§ **Task statement**
Restrict the output to the lines below starting at the one that contains "(faithful_of_isPrimitiveRoot hgen χ" and ending at the one that contains "[cite: Dodson1984, §3.2.1] [cite: Kubota1965, §4", and restate them word for word, both ends included.

Dataset entries:
____________________

/-- **The translates of the inflated block type separate points** (⟹ PRIMITIVE, Shimura §8.2 Prop. 26): the
faithful odd character does not vanish on `S`. [cite: Dodson1984, §3.2.1] [cite: Shimura1998, §8.2 Prop. 26] -/
theorem separating_inflatedBlockType (hγ : orderOf γ = 2 ^ (a + 1) * m) (hgen : ∀ x : G, x ∈ Submonoid.powers γ)
    (hm : Odd m) (hl0 : 0 < l) (hl : l < m) (S : Finset G)
    (hS : S = (Finset.range (2 ^ a) ×ˢ Finset.range m).image fun rs : ℕ × ℕ =>
      (γ ^ m) ^ (rs.1 + if rs.2 < l then 2 ^ a else 0) * (γ ^ (2 * 2 ^ a)) ^ rs.2)
    (x y : G) (hxy : ∀ g : G, g * x ∈ S ↔ g * y ∈ S) : x = y := by
  have hζ : IsPrimitiveRoot (Complex.exp (2 * Real.pi * Complex.I / orderOf γ)) (orderOf γ) :=
    Complex.isPrimitiveRoot_exp _ (orderOf_pos γ).ne'
  obtain ⟨χ, hχ⟩ := exists_addChar_apply_eq hgen hζ.pow_eq_one
  have hχ' : IsPrimitiveRoot (χ (Additive.ofMul γ)) (orderOf γ) := by rw [hχ]; exact hζ
  exact separating_of_faithful χ (sum_faithfulChar_ne_zero hγ hm hl0 hl S hS χ hχ').2
    (faithful_of_isPrimitiveRoot hgen χ hχ') x y hxy

/-- **Cyclic group of order `2^{a+1} m`, `m` odd with a divisor `1 < l < m`: a PRIMITIVE DEGENERATE CM type exists**
— a CM type for the involution `ρ = γ^{2^a m}` on which some odd character vanishes (degenerate, Kubota) and whose
translates separate points (primitive, Shimura).  The converse of `CyclicTwoPower.sum_ne_zero_of_orderOf_eq_two_pow`
(`m = 1`) and `CyclicTwoPower.sum_ne_zero_of_orderOf_eq_two_pow_mul_prime` (`m` prime).
[cite: Dodson1984, §3.2.1] [cite: Kubota1965, §4 Lemma 2] [cite: Shimura1998, §8.2 Prop. 26] -/
theorem exists_primitive_degenerate (hγ : orderOf γ = 2 ^ (a + 1) * m) (hgen : ∀ x : G, x ∈ Submonoid.powers γ)
    (hm : Odd m) (hlm : l ∣ m) (h2l : 2 ≤ l) (hl : l < m) :
    ∃ S : Finset G, IsCMTypeWith (γ ^ (2 ^ a * m)) (S : Set G) ∧
      (∃ χ : AddChar (Additive G) ℂ, χ (Additive.ofMul (γ ^ (2 ^ a * m))) = -1 ∧
        ∑ x ∈ S, χ (Additive.ofMul x) = 0) ∧
      ∀ x y : G, (∀ g : G, g * x ∈ S ↔ g * y ∈ S) → x = y :=
  ⟨_, isCMTypeWith_inflatedBlockType hγ hgen hm _ rfl, exists_oddChar_sum_eq_zero hγ hgen hm hlm h2l _ rfl,
    separating_inflatedBlockType hγ hgen hm (by omega) hl _ rfl⟩

end InflatedBlockType

end Summit.HodgeConjecture.CorCM.CyclicComposite

end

____________________

§ **The completed task**
    (faithful_of_isPrimitiveRoot hgen χ hχ') x y hxy

/-- **Cyclic group of order `2^{a+1} m`, `m` odd with a divisor `1 < l < m`: a PRIMITIVE DEGENERATE CM type exists**
— a CM type for the involution `ρ = γ^{2^a m}` on which some odd character vanishes (degenerate, Kubota) and whose
translates separate points (primitive, Shimura).  The converse of `CyclicTwoPower.sum_ne_zero_of_orderOf_eq_two_pow`
(`m = 1`) and `CyclicTwoPower.sum_ne_zero_of_orderOf_eq_two_pow_mul_prime` (`m` prime).
[cite: Dodson1984, §3.2.1] [cite: Kubota1965, §4 Lemma 2] [cite: Shimura1998, §8.2 Prop. 26] -/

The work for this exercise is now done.